Exercise prompt: Going through the entries below, count each line containing the word "QuantumFieldTheory". Report the number only.

----- The input -----

/-!
# (LOCAL EDITION — LOCATED-WJ repair of the ∀δ∃e road: keyed on `(vii)_local` `N12Prop1AssembledOfGaugeLetterLocAtRecordLocalOfChartLetterN` (this seat, O2), whose datum letter `hWj`
# is asked only within walk-distance `ℓ_k + m′·L^k` of `Ω₁(Z_i)` — what dag-n12-w3's LOCAL capstone `exists_gaugeLetterLoc_atRecord_local` p656396 reads; everything else as the global
# edition below, whose text is kept.)
# BalabanUVNodes ∕ N12 — «12X-W v8»: the WINDOW-GUARDED N12 socket at a door below `e⁻³`, every layer letter an object of record, Prop. 1 FROM THE ASSEMBLED, LOCALISED ENDPOINT WITH THE GAUGE LETTER DISCHARGED BY NAME, FOREST-FREE ∕ hT-FREE

Cell `pub-ymgap` (HUMAN RULINGS D-0062 ∕ D-0149), seat `pub-ymgap-dag-n12-d` g19 (R134 N12 [B15] s2; edition 2 of the session = by-name knit at the record); count-neutral helper of
K1⁹ `stmt-QuantumFields-27364` (`--kind proof --supports … --as helper`).  THEOREMS ONLY (0 `def`, 0 `instance`, 0 `sorry`); composition BY NAME.

WHAT.  12X-W v3 (p633631) ∕ v4 (p636370) ∕ v5 (p638661) ∕ v6 (p641052) ∕ v7 (p643807) is the kernel-certified BILL of N12's socket in the K1 closers of record (dag-n24-w1 X3 (a) p623152 ∕ dag-n24-c 42H p627106) at a
door `θ₁₅ᶜᶜᴹᵂ(j;γ;ε₀,ε₂₉;B₃,B₃',a₀,a₁)` with `γ ≤ e⁻³`.  This edition re-keys its Prop-1 rows on dag-n12-w5 g5's (vii) `…N12Prop1AssembledOfGaugeLetterLocAtRecordOfChartLetterN` (= (v) with `hσN` DISCHARGED through dag-n12-w3 g4's forest-free ∕ hT-free capstone `N12GaugeLetterLocAtRecord` (p645693) via `N12GaugeLetterSocketAtRecord.hσN_of_gaugeLetterLocAtRecord_linear`: displayed instead, per instance, the no-wrap numerics `hNcap`, the `N`-geometry `hGN hN1`, a reference guard `e₀` with moduli `cP cθ cδ`, the minimiser's plaquette letter `hP` with LEVEL-FORM boxes `hSΩ`, the iterated-average plaquette letter `ha` with budgets `a θ` (`hθ0 ha0 haN hθ hθk`) and the datum letter `hWj`); v7 was keyed on (vi) `…N12Prop1AssembledOfForestPackageLocOfChartLetterN` (= (v) with the ∀δ∃e gauge letter `hσN` DISCHARGED BY NAME from dag-n12-w6 g2's forest-package producer `B15Prop1GaugeLetterLocOfForestPackage` through dag-n12-w5's `B15Prop1GaugeLetterSocketOfForestPackage.hσN_of_forestPackage_linear`: displayed instead, per instance, the rooted tower-forest package `path root hF2 hwalk hpkg hcov`, budgets `ℓs hℓs ℓb ℓ ℓT hcapS hcapB hNcap`, the `N`-geometry `hGN hN1`, a reference guard `e₀` with moduli `cP cT cG`, the graded root-free PLAQUETTE letter at the minimiser `hP` on `S` with `hSΩ` and the ROOT-TRANSPORTER letter `hT`, both LINEAR IN THE GUARD; (v) = (iv) with dag-n12-w4's localised chart letter `chartLetter_of_letters_N` supplied INSIDE: the chart constants `ρs Cμ Cρ C₂ Cτ` and the chart body (χ)_N are no longer displayed — instead dag-n12-w4's geometry letter `hΩw` and the locality letter `hNpos : inputsPos 𝐁_k(Z) ⊆ N`)
(LOCATED-CIN (R-a) + dag-n12-c's assembly order inside, `[Finite (ι P)]`): OFF the bill go the numerics `hsm hγle`, the Schur size, the positivity constant, the guard `eR`
(replaced by a reference guard `eR₀` at which (J0′) is read), the datum tolerance `ρn`+`hρn`, the tolerances `δc δin`+`hsmall`, and `cE cA cJ hcE hcA heRa hcJ'`; ON the
bill instead: `N` + `hNpos` + (gN1)(gN2), the no-wrap numerics `hNcap`, the three letters `hP`∕`hSΩ` (level form), `ha` (+ budgets `a θ`), `hWj` (the gauge letter (σ)_N, its forest package and root transporters, and the chart letter are supplied inside by name), dag-n12-w4's geometry letter `hΩw`, `0 < bx`; the rest = 12Zᴳ-W §2
(p623526) verbatim (`εreg = a₀`, `M₁ = L^j ≥ 2`, `0 < a₀`, `0 < a₁` are the door's).

WHAT N12 COSTS HERE (kernel = the binder list): per in-window run with `1 ≤ K`: live-mass at the top slot · levels `N₀ ≤ Nm`, `N₀ ≤ K` · situation residual numbers · `hC` + `hMl` ·
`hβhist` · `Λ ≠ ∅` · four ℍ-leaves + (1.80); per run ∕ instance (`ι P` finite): structure ∕ boxes, (J0′) `hMin` at `eR₀`, `hΩw`, `N` + `hNpos` + `hGN hN1`, no-wrap `hNcap`,
guard∕moduli `e₀ cP cθ cδ` (+ signs), minimiser plaquette letter `S hP hSΩ` (level form), iterated-average plaquette letter `a θ hθ0 ha0 haN hθ hθk ha`, datum letter `hWj`, geometry (`hZ1 hZblk hdiv`), `hbxM hM hR h𝓐₀`; door: `hγ₀ hγh hB hB' ha₀ ha₁ hbox' hβ' hγe h15`, `1 ≤ j`.

HONEST FRAMING ∕ LOCATED.  Bookkeeping by name; CONDITIONAL on the displayed rows; a currency edition; nothing of Bałaban's asserted; N12 NOT discharged; K0⁷ ∕ K1⁹ NOT
closed; counts unmoved; one finite 𝕋⁴ programme at fixed `ε = L^{-K}` — R4 closes only the conditional rung `BalabanLadder.UV`; no summit statement is proved here and
NOT the Yang–Mills mass gap (Clay); nothing continuum ∕ ℝ⁴ ∕ OS.

References: [Balaban1989LargeFieldI] CMP 122 (1989) 175–202; [Balaban1989LargeFieldII] CMP 122 (1989) 355–392; [Balaban1988Convergent] CMP 119 (1988) 243–285;
[Balaban1985Variational] CMP 102 (1985) 277–309; [Balaban1987RG1] CMP 109 (1987) 249–301 (locators in the theorem docstring).
-/

noncomputable section
open MeasureTheory Set Finset Metric Filter
open scoped Matrix.Norms.L2Operator BigOperators Matrix RealInnerProductSpace Real InnerProductSpace Topology

namespace Summit.QuantumFields.YangMills.BalabanUVNodes.N12AtTheta13OfThm1CCMWGenericDoorWindowGuardPinLFAssembledGaugeLocAtRecordLocalChartLetterN

open Literature.MathematicalPhysics.QuantumFieldTheory.Balaban1983to89
open Literature.MathematicalPhysics.QuantumFieldTheory.Balaban1983to89.T4Continuum (T4Family LStep Letter walk walkEnd netDisp holAt)
open Literature.MathematicalPhysics.QuantumFieldTheory.Balaban1983to89.DagBinding
open Literature.MathematicalPhysics.QuantumFieldTheory.Balaban1983to89.Node00
open FlowStep (prefixOf BetaLowerH BetaUpperH)
open B15Claim189Assembly (Setting189 new189 chiPP dom half)
open B15 (Prop1Printed Ineq180)
open B15.BasicStep (Claim189)
open B15.PrelimIntegrations (Ineq191 Ineq195)
open B15Chi124DetSets (E124)
open B14DomainGeom (Pt)
open B8Eq17ClassAkV1 (plaqsOf)
open B14.Eq216Concrete (inputs)
open GaugeGroup (dist1)
open GaugeField (plaqHol gaugeAct)
open B15Claim189PrintedConditions (omegaOfChain)
open B15Claim189PinsOfHistory (N0OfRecord₁₃)
open B15Claim189LambdaPin (enlD)
open B15RPrime1100OfRep (rPrimeDataOfSel)
open Summit.QuantumFields.YangMills.BalabanUVNodes.N12AtRecord13Prop1KnitThm1OfRecord (thm1TorusClass_of_variationalThm1RegSepCoP7M)
open Summit.QuantumFields.YangMills.BalabanUVNodes.N12AtTheta13OfThm1CCMWGenericDoorWindowGuard (exists_gamma_residW_b15Leaf_window_theta13OfThm1CCMW_topLevel_pinnedΛΩχZ_of_massLive)
open T4CubeChartGnomonic (SU2)
open B15Prop1ChartSU2 (su2Chart)
open B15Prop1SliceCoordinates (GaugeSlice ιA)
open T4AxialGaugeSmallField (castSite boxPlaqs boxBonds)
open B6BondElimination (unitVec)
open B6TreeGaugePoincare (curl)
open B16Eq18Proof (box)
open B15Extension193 (extend)
open B15ShellGauge193 (shellGauge)
open B15Sect1Instances (fun177std)
open B14.Eq213DetSet (Bj maxDomT)
open B14.Eq213MaximalDomains (side)
open B14.Eq22Determines (blockIter IsBlockUnion)
open Literature.MathematicalPhysics.QuantumFieldTheory.BalabanImbrieJaffe1984to88.BIJ85Eq453GaugeField (qsstarGIter0)
open B16Sect1Backgrounds (expMul toMS)
open B15DeterminingSets (pts DetBackground genSet IsMinimizer MSField avgFamily bondsOf DetSet embIter)
open B5Eq118OneStroke (iterBlockOf)
open ExpMeanLog (deltaSU)
open B15Prop1Carrier (lfVarOn InstOn InstOn.std plaqsInside)
open Summit.QuantumFields.YangMills.BalabanUVNodes.N12Prop1AssembledOfGaugeLetterLocAtRecordLocalOfChartLetterN (exists_domain_prop1Printed_lfVarOn_std_su2_box_intrinsic_analytic_atZSeqCoPRecord_ofThm1TorusClass_ofMinimiserFamily_ofGaugeLetterLocAtRecordLocalAtTolerance_ofChartLetterN_ofCoercive)
open T4AdjointCovarianceUnitary (lieSU)
open B15Prop1GradientFromNearValueAtCoPRecord (far_letter_of_box)
open B15Prop1AnalyticExtClause (cplxVec anExt)
open B15Prop1ChartCalculusSU2 (E3)

variable {F : T4Family}

/-! ## §2 «12X-W v8» AT THE GENERIC DOOR-CURED WINDOW-EDITION WITNESS, DOOR BELOW `e⁻³`: the window-guarded socket, every layer letter an object of record, Prop. 1 from the FULLY ASSEMBLED LOCALISED endpoint (chart letter AND gauge letter by name inside, forest-free ∕ hT-free) -/

section WindowRoadPinLF
variable {j : ℕ} {γ ε₀ ε₂₉ B₃ B₃' a₀ a₁ : ℝ} (lam : ResidW F 2) (σ : ∀ P : B12.RunParams, Sit189 F 2 P.K)
  (s : ∀ P : B12.RunParams, SeqOfRecord F (theta13OfThm1CCMW F 2 j γ ε₀ ε₂₉ B₃ B₃' a₀ a₁).ν (theta13OfThm1CCMW F 2 j γ ε₀ ε₂₉ B₃ B₃' a₀ a₁).τ9.M (gOfRecord₁₃ F 2 (theta13OfThm1CCMW F 2 j γ ε₀ ε₂₉ B₃ B₃' a₀ a₁) P) P.K (P.K - 1 + 1)) (Nm : B12.RunParams → ℕ) (p₁ : ℕ)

-----

Written reply: 5